import Summits.Ventures.QEC.Census.CertScan
import HarnessLib

/-!
# Information-set lower-bound certificates for CSS distance, I: the checker words
# (plan/PARTITION.md v2.2 item 07.IS; CERT-FORMAT v1 §5.3 `bz` with ONE block, ONE systematic matrix, NO labels)

The brute-force replay of `Census/CertScan.lean` visits every support of weight `≤ d − 1` (`1.5 · 10⁷` per side for
the bivariate-bicycle `[[72,12,6]]` code). When the classical code `ker H` (H = the syndrome matrix of the side) has
NO nonzero word of weight `≤ d − 1` at all — true for `[[72,12,6]]`, whose allow-lists are empty — a much smaller
replay certifies the same lower bound: bring `H` to reduced row-echelon form (`r` pivot columns, `n − r` free
columns), take the standard kernel basis `γ_j = e_j + Σ_i ρ_i[j] e_{p_i}` (`j` free, `ρ_i` the reduced rows, `p_i`
the pivots), and check that every XOR of between `1` and `d − 1` basis vectors has weight `≥ d`. Soundness
(`Census/CertInfoSetSound.lean`): a kernel vector equals the XOR of the basis vectors indexed by its FREE support,
whose size is at most its weight. For `[[72,12,6]]`: `974 981` XORs of `72`-bit words per side instead of
`1.5 · 10⁷` supports (qec-search-7 EFFICIENCY D2, 2026-08-26).

This file holds the executable words (pure structural `List`/`Nat` recursion, kernel-evaluable by
`decide +kernel`) and their elementary semantics:

* `clb`, `hasBits k x` ("`x` has at least `k` set bits", by clearing the lowest set bit `k` times — `Nat.sub` and
  `Nat.land` are GMP-accelerated in the kernel) with `le_popc_of_hasBits`; `hasBits6` = `hasBits 6` unrolled;
* `dfs test gens b acc` — include/skip enumeration of all XORs `acc ⊕ ⨁ S`, `S` a sub-list of `gens` with
  `1 ≤ |S| ≤ b + 1`, with `dfs_sublist` (completeness) and the first-generator chunking `ichunk` /
  `dreaches_of_ichunks` (one kernel evaluation per chunk, CERT-FORMAT §7);
* the RREF certificate words: `pivotsOK` (pivot columns of the reduced rows are the unit vectors, read through
  `colMask`), `combOK` (each reduced row is an explicit XOR of rows of `H`), `pivSelIdx` / `pivPart` / `kerVec` /
  `freeIdx` / `kerBasis` (the standard kernel basis as words), and the one-line side check `infoSetLowerOK`.

No code-specific content; no `decide` is run here; axioms ⊆ {propext, Classical.choice, Quot.sound}.
-/

namespace Summit.Ventures.QEC.Census

open Finset

/-! ## Bit counting by clearing the lowest set bit -/

/-- Clear the lowest set bit: `x &&& (x − 1)`. (definition) -/
def clb (x : ℕ) : ℕ := x &&& (x - 1)

/-- `hasBits k x`: `x` has at least `k` set bits — `k` rounds of "nonzero, then clear the lowest set bit".
(definition, structural on `k`) -/
def hasBits : ℕ → ℕ → Bool
  | 0, _ => true
  | k + 1, x => !(x == 0) && hasBits k (clb x)

section HasBits

/-- A set bit of `clb x` is a set bit of `x`. -/
theorem testBit_of_testBit_clb {x i : ℕ} (h : (clb x).testBit i = true) : x.testBit i = true := by
  rw [clb, Nat.testBit_and, Bool.and_eq_true] at h
  exact h.1

/-- The lowest set bit of `x ≠ 0` is cleared in `clb x`: if bit `k` of `x` is set and all lower bits are clear, then
bit `k` of `x − 1` (hence of `clb x`) is clear. -/
theorem testBit_clb_low {x k : ℕ} (hk : x.testBit k = true) (hlow : ∀ i, i < k → x.testBit i = false) :
    (clb x).testBit k = false := by
  -- x % 2^k = 0 and x / 2^k is odd, so x = 2^(k+1) * q + 2^k
  have hmod : x % 2 ^ k = 0 := by
    refine Nat.eq_of_testBit_eq fun i => ?_
    rw [Nat.testBit_mod_two_pow, Nat.zero_testBit]
    by_cases hi : i < k
    · simp [hi, hlow i hi]
    · simp [hi]
  set m := x / 2 ^ k with hm
  have hx : x = 2 ^ k * m := by
    have := Nat.div_add_mod x (2 ^ k)
    rw [hmod, Nat.add_zero] at this
    exact this.symm
  have hm1 : m % 2 = 1 := by
    have h1 : (2 ^ k * m).testBit k = true := by rw [← hx]; exact hk
    rw [Nat.testBit_two_pow_mul] at h1
    simp only [ge_iff_le, le_refl, decide_true, Nat.sub_self, Nat.testBit_zero, Bool.true_and,
      decide_eq_true_eq] at h1
    exact h1
  have hx' : x = 2 ^ (k + 1) * (m / 2) + 2 ^ k := by
    have : m = 2 * (m / 2) + 1 := by omega
    rw [hx, Nat.pow_succ]
    conv_lhs => rw [this]
    ring
  have hsub : x - 1 = 2 ^ (k + 1) * (m / 2) + (2 ^ k - 1) := by
    have : 1 ≤ 2 ^ k := Nat.one_le_two_pow
    omega
  rw [clb, Nat.testBit_and, hsub, Nat.testBit_two_pow_mul_add _ (by
    have : 2 ^ k < 2 ^ (k + 1) := Nat.pow_lt_pow_right (by norm_num) (Nat.lt_succ_self k)
    omega)]
  simp [Nat.testBit_two_pow_sub_one]

/-- Clearing the lowest set bit of a nonzero `x < 2^N` loses at least one bit below `N`:
`popc N (clb x) + 1 ≤ popc N x`. -/
theorem popc_clb_succ_le {N x : ℕ} (hx : x ≠ 0) (hxN : x < 2 ^ N) : popc N (clb x) + 1 ≤ popc N x := by
  classical
  -- the lowest set bit k of x
  have hex : ∃ i, x.testBit i = true := Nat.exists_testBit_of_ne_zero hx
  let k := Nat.find hex
  have hk : x.testBit k = true := Nat.find_spec hex
  have hlow : ∀ i, i < k → x.testBit i = false := fun i hi => by
    have := Nat.find_min hex hi
    simpa using this
  have hkN : k < N := by
    by_contra hge
    rw [not_lt] at hge
    have := Nat.testBit_lt_two_pow (lt_of_lt_of_le hxN (Nat.pow_le_pow_right (by norm_num) hge))
    rw [hk] at this
    exact Bool.noConfusion this
  rw [popc_eq_sum, popc_eq_sum, Nat.add_one_le_iff]
  refine Finset.sum_lt_sum (fun i _ => ?_) ⟨⟨k, hkN⟩, Finset.mem_univ _, ?_⟩
  · -- pointwise: bits of clb x are bits of x
    rcases Bool.eq_false_or_eq_true ((clb x).testBit i) with h | h
    · rw [h, testBit_of_testBit_clb h]
    · rw [h]; exact Nat.zero_le _
  · simp [testBit_clb_low hk hlow, hk]

/-- `clb x ≤ x`, so words stay below `2^N`. -/
theorem clb_lt_two_pow {N x : ℕ} (hxN : x < 2 ^ N) : clb x < 2 ^ N :=
  lt_of_le_of_lt Nat.and_le_left hxN

/-- **Soundness of `hasBits`**: `hasBits k x = true` and `x < 2^N` give `k ≤ popc N x` (at least `k` set bits
below `N`). -/
theorem le_popc_of_hasBits : ∀ (k : ℕ) {N x : ℕ}, hasBits k x = true → x < 2 ^ N → k ≤ popc N x
  | 0, _, _, _, _ => Nat.zero_le _
  | k + 1, N, x, h, hxN => by
    rw [hasBits, Bool.and_eq_true, Bool.not_eq_true', beq_eq_false_iff_ne] at h
    exact le_trans (Nat.succ_le_succ (le_popc_of_hasBits k h.2 (clb_lt_two_pow hxN))) (popc_clb_succ_le h.1 hxN)

/-- `hasBits 6`, unrolled: the same Boolean with no recursion on the count (≈ 1.6× faster under `decide +kernel`,
qec-search-7 2026-08-26: 113k-word chunk 66 s vs 108 s). (definition) -/
def hasBits6 (x : ℕ) : Bool :=
  !(x == 0) && (!(clb x == 0) && (!(clb (clb x) == 0) && (!(clb (clb (clb x)) == 0) &&
    (!(clb (clb (clb (clb x))) == 0) && (!(clb (clb (clb (clb (clb x)))) == 0) && true)))))

/-- `hasBits6` is `hasBits 6`. -/
theorem hasBits6_eq (x : ℕ) : hasBits6 x = hasBits 6 x := rfl

/-- Soundness of `hasBits6`. -/
theorem le_popc_of_hasBits6 {N x : ℕ} (h : hasBits6 x = true) (hxN : x < 2 ^ N) : 6 ≤ popc N x :=
  le_popc_of_hasBits 6 (hasBits6_eq x ▸ h) hxN

end HasBits

/-! ## The enumeration of short XORs -/

/-- `dfs test gens b acc`: for every sub-list `S` of `gens` with `1 ≤ |S| ≤ b + 1`, `test (acc ⊕ ⨁ S)`;
include/skip recursion, structural on `gens` (the budget `b` counts FURTHER elements after the first). -/
def dfs (test : ℕ → Bool) : List ℕ → ℕ → ℕ → Bool
  | [], _, _ => true
  | g :: gs, 0, acc => test (acc ^^^ g) && dfs test gs 0 acc
  | g :: gs, b + 1, acc => (test (acc ^^^ g) && dfs test gs b (acc ^^^ g)) && dfs test gs (b + 1) acc

/-- What a passing enumeration establishes: `test (acc ⊕ ⨁ S)` for every nonempty sub-list `S` of `gens` of length
`≤ b + 1`. -/
def DReaches (test : ℕ → Bool) (gens : List ℕ) (b acc : ℕ) : Prop :=
  ∀ S : List ℕ, S.Sublist gens → S ≠ [] → S.length ≤ b + 1 → test (acc ^^^ xorList S) = true

section Dfs

variable {test : ℕ → Bool}

/-- `xorList` of a singleton. -/
theorem xorList_singleton (g : ℕ) : xorList [g] = g := by
  rw [xorList, xorList, Nat.xor_zero]

/-- **Completeness of `dfs`.** -/
theorem dfs_sublist : ∀ (gens : List ℕ) (b acc : ℕ), dfs test gens b acc = true → DReaches test gens b acc := by
  intro gens
  induction gens with
  | nil =>
    intro b acc _ S hS hne _
    exact absurd (List.sublist_nil.mp hS) hne
  | cons g gs ih =>
    intro b acc h S hS hne hlen
    -- the three facts a passing node provides (the middle one only for positive budget)
    have h1 : test (acc ^^^ g) = true := by
      cases b <;> simp only [dfs, Bool.and_eq_true] at h
      · exact h.1
      · exact h.1.1
    have h3 : dfs test gs b acc = true := by
      cases b <;> simp only [dfs, Bool.and_eq_true] at h
      · exact h.2
      · exact h.2
    rcases hS with _ | ⟨_, hS'⟩ | ⟨_, hS'⟩
    · exact ih b acc h3 S hS' hne hlen
    · rename_i S'
      by_cases hS'e : S' = []
      · subst hS'e
        rw [xorList_singleton]
        exact h1
      · cases b with
        | zero =>
          rw [List.length_cons] at hlen
          have : S'.length = 0 := by omega
          exact absurd (List.eq_nil_of_length_eq_zero this) hS'e
        | succ b' =>
          rw [List.length_cons] at hlen
          have hlen' : S'.length ≤ b' + 1 := by omega
          have h2 : dfs test gs b' (acc ^^^ g) = true := by
            simp only [dfs, Bool.and_eq_true] at h
            exact h.1.2
          have := ih b' (acc ^^^ g) h2 S' hS' hS'e hlen'
          rw [xorList, ← Nat.xor_assoc]
          exact this

/-- `DReaches` is antitone in the budget. -/
theorem DReaches.mono {gens : List ℕ} {b b' acc : ℕ} (hb : b ≤ b') (h : DReaches test gens b' acc) :
    DReaches test gens b acc :=
  fun S hS hne hlen => h S hS hne (le_trans hlen (Nat.succ_le_succ hb))

/-- Chunk `i` of the enumeration from the origin with total budget `b + 2` elements: the sub-lists whose first
element is `gens[i]` — the singleton, and `gens[i] ⊕ ⨁ S'` for the nonempty sub-lists `S'` of the later generators
with `|S'| ≤ b + 1`. One kernel evaluation per chunk. (definition) -/
def ichunk (test : ℕ → Bool) (gens : List ℕ) (b i : ℕ) : Bool :=
  test (gens.getD i 0) && dfs test (gens.drop (i + 1)) b (gens.getD i 0)

/-- In range, `getD` is `getElem`. -/
private theorem getD_eq_getElem_of_lt' (l : List ℕ) {k : ℕ} (hk : k < l.length) : l.getD k 0 = l[k] := by
  rw [List.getD_eq_getElem?_getD, List.getElem?_eq_getElem hk, Option.getD_some]

/-- **Chunking by the first selected generator**: if every chunk `i < |gens|` passes with budget `b`, the
enumeration from the origin (`acc = 0`) reaches every nonempty sub-list of length `≤ b + 2`. The length is taken as
a numeral `m`. -/
theorem dreaches_of_ichunks (m : ℕ) :
    ∀ (gens : List ℕ) (b : ℕ), gens.length = m → (∀ i, i < m → ichunk test gens b i = true) →
      DReaches test gens (b + 1) 0 := by
  intro gens
  induction gens generalizing m with
  | nil =>
    intro b _ _ S hS hne _
    exact absurd (List.sublist_nil.mp hS) hne
  | cons g gs ih =>
    intro b hm hch S hS hne hlen
    rw [List.length_cons] at hm
    have hm' : gs.length = m - 1 := by omega
    have hmpos : 0 < m := by omega
    rcases hS with _ | ⟨_, hS'⟩ | ⟨_, hS'⟩
    · refine ih (m - 1) b hm' (fun i hi => ?_) S hS' hne hlen
      have := hch (i + 1) (by omega)
      simpa [ichunk] using this
    · rename_i S'
      have h0 := hch 0 hmpos
      simp only [ichunk, List.getD_cons_zero, List.drop_succ_cons, List.drop_zero, Bool.and_eq_true] at h0
      rw [Nat.zero_xor, xorList]
      by_cases hS'e : S' = []
      · subst hS'e
        rw [xorList, Nat.xor_zero]
        exact h0.1
      · rw [List.length_cons] at hlen
        have hlen' : S'.length ≤ b + 1 := by omega
        exact dfs_sublist gs b g h0.2 S' hS' hS'e hlen'

end Dfs

/-! ## The reduced-row-echelon certificate and the kernel basis, as words -/

/-- `pivotsOK n piv red`: `|piv| = |red|`, every pivot column is `< n`, and column `piv[i]` of the reduced rows is
the unit vector `e_i` (read as the column word `colMask red piv[i] = 2^i`). (definition) -/
def pivotsOK (n : ℕ) (piv red : List ℕ) : Bool :=
  (piv.length == red.length) &&
    (List.range piv.length).all fun i => (piv.getD i 0 < n : Bool) && (colMask red (piv.getD i 0) == 2 ^ i)

/-- `combOK H red comb`: `|comb| = |red|` and reduced row `i` is the XOR of the rows of `H` listed in `comb[i]`
(so every reduced row lies in the row space of `H`). (definition) -/
def combOK (H red : List ℕ) (comb : List (List ℕ)) : Bool :=
  (comb.length == red.length) &&
    (List.range red.length).all fun i => xorRows H (comb.getD i []) == red.getD i 0

/-- The indices `i` of the reduced rows having a `1` in column `j`. (definition) -/
def pivSelIdx (red : List ℕ) (j : ℕ) : List ℕ :=
  (List.range red.length).filter fun i => (red.getD i 0).testBit j

/-- The pivot part of the kernel basis vector of column `j`: `⨁ {2^(piv[i]) : red[i][j] = 1}`. (definition) -/
def pivPart (piv red : List ℕ) (j : ℕ) : ℕ :=
  xorList ((pivSelIdx red j).map fun i => 2 ^ piv.getD i 0)

/-- The kernel basis vector of (free) column `j`: `γ_j = e_j ⊕ ⨁ {e_(piv[i]) : red[i][j] = 1}`, as a word.
(definition) -/
def kerVec (piv red : List ℕ) (j : ℕ) : ℕ := 2 ^ j ^^^ pivPart piv red j

/-- The free columns: `j < n` not among the pivots, increasing. (definition) -/
def freeIdx (n : ℕ) (piv : List ℕ) : List ℕ := (List.range n).filter fun j => !(piv.elem j)

/-- The standard kernel basis of the reduced system, one word per free column. (definition) -/
def kerBasis (n : ℕ) (piv red : List ℕ) : List ℕ := (freeIdx n piv).map (kerVec piv red)

/-- The information-set certificate of one side: pivots, reduced rows, and their row decompositions over the
syndrome matrix. Mirrors CERT-FORMAT v1 §5.3 (`bz`, one block `G₁ = A·H_syn` systematic on `T = piv`) restricted
to the label-free case. -/
structure InfoSetCert where
  /-- pivot columns `p_0 … p_{r−1}` (qubit indices) -/
  piv : List ℕ
  /-- reduced rows `ρ_0 … ρ_{r−1}` (words; `ρ_i[p_{i'}] = [i = i']`) -/
  red : List ℕ
  /-- `comb[i]` = indices of the rows of the syndrome matrix XOR-ing to `ρ_i` -/
  comb : List (List ℕ)

/-- **The information-set lower-bound check of one side, monolithic form**: the RREF certificate checks against the
syndrome rows `Hsyn`, and every XOR of between `1` and `wmax` kernel-basis words has at least `wmax + 1` set bits.
For the chunked form use `infoSetStructOK` + `ichunk (hasBits (wmax + 1)) (kerBasis n piv red) (wmax − 2) i`.
(definition) -/
def infoSetLowerOK (n : ℕ) (Hsyn : List ℕ) (c : InfoSetCert) (wmax : ℕ) : Bool :=
  pivotsOK n c.piv c.red && combOK Hsyn c.red c.comb &&
    dfs (hasBits (wmax + 1)) (kerBasis n c.piv c.red) (wmax - 1) 0

/-- The structural part of the information-set check (no enumeration). (definition) -/
def infoSetStructOK (n : ℕ) (Hsyn : List ℕ) (c : InfoSetCert) : Bool :=
  pivotsOK n c.piv c.red && combOK Hsyn c.red c.comb

end Summit.Ventures.QEC.Census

--*--

[ACTIVITY]:
Transcribe each line of the data above, unaltered, from the one where "EFFICIENCY D2, 2026-08-26)." appears to the one where "chunk, CERT-FORMAT §7);" appears, inclusive of both.

[RESPONSE BELOW]:
`1.5 · 10⁷` supports (qec-search-7 EFFICIENCY D2, 2026-08-26).

This file holds the executable words (pure structural `List`/`Nat` recursion, kernel-evaluable by
`decide +kernel`) and their elementary semantics:

* `clb`, `hasBits k x` ("`x` has at least `k` set bits", by clearing the lowest set bit `k` times — `Nat.sub` and
  `Nat.land` are GMP-accelerated in the kernel) with `le_popc_of_hasBits`; `hasBits6` = `hasBits 6` unrolled;
* `dfs test gens b acc` — include/skip enumeration of all XORs `acc ⊕ ⨁ S`, `S` a sub-list of `gens` with
  `1 ≤ |S| ≤ b + 1`, with `dfs_sublist` (completeness) and the first-generator chunking `ichunk` /
  `dreaches_of_ichunks` (one kernel evaluation per chunk, CERT-FORMAT §7);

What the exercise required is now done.